▸ EXERCISE DETAILS
When the line containing "import Literature.Algebra.EuclideanLattices.DiscreteGaussian" is reached, include it and end there; set down verbatim every line before it, starting at the top of the records.

Saved entries
import Mathlib.Algebra.Module.ZLattice.Covolume
import Mathlib.Analysis.SpecialFunctions.Log.Basic
import Literature.Algebra.EuclideanLattices.SuccessiveMinima
import Literature.Algebra.EuclideanLattices.DualLattice
import Literature.Algebra.EuclideanLattices.DiscreteGaussian
import HarnessLib

-- provenance: harness21/H21/H21/Statements/PQC/DiscreteGaussian.lean @ 7998fb0 (interim HEAD d8f2665); M5 mechanical rewrite
/-!
# PQC family: discrete Gaussians and the smoothing parameter

Family `pqc`, trunk T-LATTICE (G10). Namespace `Literature.PQC`.

This statement file records **pqc.S23** — the discrete Gaussian `D_{L,s,c}` on a lattice and the
smoothing parameter `η_ε(L)` (Micciancio–Regev, *Worst-case to average-case reductions based on
Gaussian measures*, SIAM J. Comput. 37 (2007), §2 and Def. 3.1).  The definitions are
`Literature.Algebra.EuclideanLattices.discreteGaussian` and `Literature.Algebra.EuclideanLattices.smoothingParameter` (prelude
`H21/Prelude/Lattice/DiscreteGaussian`); the acceptance statements here are

* `discreteGaussian_def_restate`: `D_{L,s,c}(x) = ρ_s(x - c) / ρ_{s,c}(L)` (MR07 §2), and
  `smoothingParameter_def_restate`: `η_ε(L) = inf {s > 0 | ρ_{1/s}(L* ∖ {0}) ≤ ε}` (MR07
  Def. 3.1), both with real (definitional) proofs from the prelude;
* `smoothingParameter_two_pow_neg_le`: MR07 Lemma 3.2 in the ℓ² form of Regev 2009 Lemma 2.6,
  `η_{2⁻ⁿ}(L) ≤ √n / λ₁(L*)`;
* `smoothingParameter_le_sqrt_log_mul_successiveMinimum`: MR07 Lemma 3.3,
  `η_ε(L) ≤ √(ln(2n(1 + 1/ε))/π) · λₙ(L)`;
* `abs_gaussianMass_div_sub_one_le`: the Poisson-summation mass estimate
  `ρ_{s,c}(L) ∈ [1 - ε, 1 + ε] · sⁿ / covol(L)` for `s ≥ η_ε(L)` (Regev, *On lattices, learning
  with errors, random linear codes, and cryptography*, J. ACM 56 (2009), Claim 3.8, where it is
  written `ρ_{r,c}(L) ∈ rⁿ det(L*) (1 ± ε)` with `det(L*) = 1/det(L)`; the same computation is the
  proof of MR07 Lemma 4.1, whose *statement* is the statistical-distance form not recorded here);
* `gaussianMass_diff_ball_le_pow_mul` / `gaussianMass_diff_ball_le`: Banaszczyk's tail bound
  (Banaszczyk, *New bounds in some transference theorems in the geometry of numbers*, Math. Ann.
  296 (1993), Lemma 1.5(i); MR07 Lemma 2.10): `ρ_s(L ∖ c s √n B) ≤ (c √(2πe) e^{-πc²})ⁿ ρ_s(L)`
  for `c ≥ 1/√(2π)`, and its `c = 1` corollary `ρ_s(L ∖ s √n B) ≤ 2⁻ⁿ ρ_s(L)`.

## Mathlib

Mathlib has no discrete Gaussian on a lattice and no smoothing parameter (searched:
`discreteGaussian`, `smoothing`, `Banaszczyk`, `gaussianMass`; `ProbabilityTheory.gaussianReal`
is the continuous Gaussian on `ℝ`).  We use Mathlib's `IsZLattice`, `ZLattice.covolume` (default
measure `volume`), the canonical `measureSpaceOfInnerProductSpace`, and the H21 prelude notions
`Literature.Algebra.EuclideanLattices.gaussianFunction`, `gaussianMass`, `discreteGaussian`, `smoothingParameter`,
`dualLattice`, `minNorm`, `successiveMinimum`.

## Design choices

* Ambient space: a finite-dimensional real inner product space `E` with
  `[MeasurableSpace E] [BorelSpace E]` where a covolume is needed; `L : Submodule ℤ E` with
  `[DiscreteTopology L] [IsZLattice ℝ L]` (full rank); `n = finrank ℝ E`.  The covolume is taken
  w.r.t. the canonical `volume` (the mass estimate is false for a rescaled Haar measure).
* Degenerate case `n = 0`: all statements remain true (`η_ε(⊥) = 0`, `λ₁ = λ₀ = 0`,
  `Real.log 0 = 0`, `ρ(⊥) = 1 = s⁰ / covol`), so no `finrank ℝ E ≠ 0` hypothesis is imposed.
* `gaussianMass` is `ℝ≥0∞`-valued; the Banaszczyk bound is stated in `ℝ≥0∞` with
  `ENNReal.ofReal` constants, the mass estimate in `ℝ` via `ENNReal.toReal` (the mass of a lattice
  is finite, `Literature.Algebra.EuclideanLattices.gaussianMass_lattice_ne_top`).  The constants `2⁻ⁿ` are written as
  Monoid powers `(2⁻¹ : ℝ) ^ n` / `(2⁻¹ : ℝ≥0∞) ^ n` (no `rpow`, no `ofReal`).
* In the mass estimate the hypothesis is `η_ε(L) ≤ s` (Regev's `r ≥ η_ε(L)`) together with
  `0 < s`; the latter is automatic when `E` is nontrivial (`Literature.Algebra.EuclideanLattices.smoothingParameter_pos`,
  which needs `[Nontrivial E]`) and only excludes the junk parameter `s ≤ 0`.
* The tail bound is stated for the complement of the *open* ball `Metric.ball 0 (c s √n)`, i.e.
  over lattice points with `‖x‖ ≥ c s √n`; Banaszczyk's proof gives this (slightly stronger) form.
  The radius is written `a * s * √n` resp. `s * √n`, so the corollary is literally `a = 1`.
* All theorems are known results in print; proofs are `sorry` except the two definitional
  restatements.
-/

noncomputable section

open Module Metric MeasureTheory Literature.Algebra.EuclideanLattices
open scoped ENNReal

namespace Literature.Algebra.EuclideanLattices

variable {E : Type*} [NormedAddCommGroup E] [InnerProductSpace ℝ E] (L : Submodule ℤ E)

/-! ### pqc.S23: definition acceptance -/

/-- **pqc.S23** (smoothing parameter; Micciancio–Regev 2007, Def. 3.1).  The smoothing parameter
of a lattice `L` is `η_ε(L) = inf {s > 0 | ρ_{1/s}(L* ∖ {0}) ≤ ε}`, where `L*` is the dual
lattice (here the parameter `1/s` is written `s⁻¹`; the proof unfolds the definition and
normalises `1 / s` to `s⁻¹`, so it is insensitive to which spelling the prelude uses).  The
definition is `Literature.Algebra.EuclideanLattices.smoothingParameter`; this restates its defining equation. [cite: MicciancioRegev2007, Def. 3.1] -/
theorem smoothingParameter_def_restate (ε : ℝ) :
    smoothingParameter L ε = sInf {s : ℝ | 0 < s ∧
      gaussianMass s⁻¹ 0 ((dualLattice L : Set E) \ {0}) ≤ ENNReal.ofReal ε} := by
  simp only [smoothingParameter, one_div]

variable [FiniteDimensional ℝ E] [DiscreteTopology L]

/-- **pqc.S23** (discrete Gaussian; Micciancio–Regev 2007, §2).  The discrete Gaussian
`D_{L,s,c}` on a discrete subgroup `L` of a finite-dimensional inner product space is the
probability mass function `x ↦ ρ_s(x - c) / ρ_{s,c}(L)` on `L`, where
`ρ_s(x) = exp(-π‖x‖²/s²)` and `ρ_{s,c}(L) = ∑_{y ∈ L} ρ_s(y - c)`.  The definition is
`Literature.Algebra.EuclideanLattices.discreteGaussian`; this restates its defining equation (for `0 < s`). [cite: MicciancioRegev2007, §2] -/
theorem discreteGaussian_def_restate {s : ℝ} (hs : 0 < s) (c : E) (x : L) :
    discreteGaussian L s c x =
      ENNReal.ofReal (gaussianFunction s ((x : E) - c)) / gaussianMass s c (L : Set E) := by
  rw [discreteGaussian_apply L hs, div_eq_mul_inv]

variable [IsZLattice ℝ L]

/-! ### Bounds on the smoothing parameter (MR07 Lemmas 3.2, 3.3) -/

/-- Micciancio–Regev 2007, Lemma 3.2 (support of pqc.S23): for a full-rank lattice `L` in an
`n`-dimensional inner product space, `η_ε(L) ≤ √n / λ₁(L*)` with `ε = 2⁻ⁿ`, where `L*` is the dual
lattice and `λ₁` the (Euclidean) minimum distance.  MR07 state Lemma 3.2 with the ℓ∞ minimum
`λ₁^∞(L*)`; the (stronger) ℓ² form recorded here is Regev, J. ACM 56 (2009), Lemma 2.6.
(For `n = 0` both sides are `0`.) [cite: MicciancioRegev2007, Lemma 3.2 (support of pqc.S23] -/
def smoothingParameter_two_pow_neg_le : Prop :=
  smoothingParameter L ((2⁻¹ : ℝ) ^ finrank ℝ E) ≤
      Real.sqrt (finrank ℝ E) / minNorm (dualLattice L)

/-- Micciancio–Regev 2007, Lemma 3.3 (support of pqc.S23): for a full-rank lattice `L` in an
`n`-dimensional inner product space and any `ε > 0`,
`η_ε(L) ≤ √(ln(2n(1 + 1/ε)) / π) · λₙ(L)`. [cite: MicciancioRegev2007, Lemma 3.3 (support of pqc.S23] -/
def smoothingParameter_le_sqrt_log_mul_successiveMinimum : Prop :=
  ∀ {ε : ℝ} (hε : 0 < ε),
    smoothingParameter L ε ≤
      Real.sqrt (Real.log (2 * finrank ℝ E * (1 + 1 / ε)) / Real.pi) *
        successiveMinimum L (finrank ℝ E)

/-! ### Gaussian mass above the smoothing parameter (Regev 2009, Claim 3.8) -/

/-- Regev 2009, Claim 3.8 (support of pqc.S23; the computation in the proof of Micciancio–Regev
2007, Lemma 4.1, via Poisson summation): for a full-rank lattice `L` in an `n`-dimensional inner
product space, `c ∈ E`, `ε > 0` and `s ≥ η_ε(L)` (with `s > 0`),
`ρ_{s,c}(L) ∈ [1 - ε, 1 + ε] · sⁿ / covol(L)`, i.e. `|ρ_{s,c}(L) / (sⁿ / covol(L)) - 1| ≤ ε`
(Regev writes `sⁿ det(L*)`, and `det(L*) = 1 / det(L)`).  The covolume is w.r.t. the canonical
Lebesgue measure of the inner product space. [cite: Regev2009, Claim 3.8 (support of pqc.S23] -/
def abs_gaussianMass_div_sub_one_le : Prop :=
  ∀ [MeasurableSpace E] [BorelSpace E] {ε s : ℝ} (hε : 0 < ε) (hs : 0 < s) (hηs : smoothingParameter L ε ≤ s) (c : E),
    |(gaussianMass s c (L : Set E)).toReal / (s ^ finrank ℝ E / ZLattice.covolume L) - 1| ≤ ε

/-! ### Banaszczyk's tail bound (Banaszczyk 1993, Lemma 1.5) -/

/-- Banaszczyk 1993, Lemma 1.5(i), scaled form as in Micciancio–Regev 2007, Lemma 2.10 (support of
pqc.S23): for a full-rank lattice `L` in an `n`-dimensional inner product space, `s > 0` and
`c ≥ 1/√(2π)`, the Gaussian mass of the lattice points of norm at least `c s √n` satisfies
`ρ_s(L ∖ c s √n B) ≤ Cⁿ ρ_s(L)` with `C = c √(2πe) e^{-πc²}` (and `C < 1` for `c > 1/√(2π)`). [cite: Banaszczyk1993, Lemma 1.5(i] -/
def gaussianMass_diff_ball_le_pow_mul : Prop :=
  ∀ {s a : ℝ} (hs : 0 < s) (ha : 1 / Real.sqrt (2 * Real.pi) ≤ a),
    gaussianMass s 0 ((L : Set E) \ ball (0 : E) (a * s * Real.sqrt (finrank ℝ E))) ≤
      ENNReal.ofReal
          ((a * Real.sqrt (2 * Real.pi * Real.exp 1) * Real.exp (-Real.pi * a ^ 2)) ^
            finrank ℝ E) *
        gaussianMass s 0 (L : Set E)

/-- Banaszczyk 1993, Lemma 1.5(i) with `c = 1` (support of pqc.S23; Micciancio–Regev 2007,
Lemma 2.10): for a full-rank lattice `L` in an `n`-dimensional inner product space and `s > 0`,
`ρ_s(L ∖ s √n B) ≤ 2⁻ⁿ ρ_s(L)` (indeed `√(2πe) e^{-π} < 1/4`); the `a = 1` instance of
`gaussianMass_diff_ball_le_pow_mul`. [cite: MicciancioRegev2007, Lemma 2.10] -/
def gaussianMass_diff_ball_le : Prop :=
  ∀ {s : ℝ} (hs : 0 < s),
    gaussianMass s 0 ((L : Set E) \ ball (0 : E) (s * Real.sqrt (finrank ℝ E))) ≤
      (2⁻¹ : ℝ≥0∞) ^ finrank ℝ E * gaussianMass s 0 (L : Set E)

end Literature.Algebra.EuclideanLattices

▸ YOUR SOLUTION
import Mathlib.Algebra.Module.ZLattice.Covolume
import Mathlib.Analysis.SpecialFunctions.Log.Basic
import Literature.Algebra.EuclideanLattices.SuccessiveMinima
import Literature.Algebra.EuclideanLattices.DualLattice
import Literature.Algebra.EuclideanLattices.DiscreteGaussian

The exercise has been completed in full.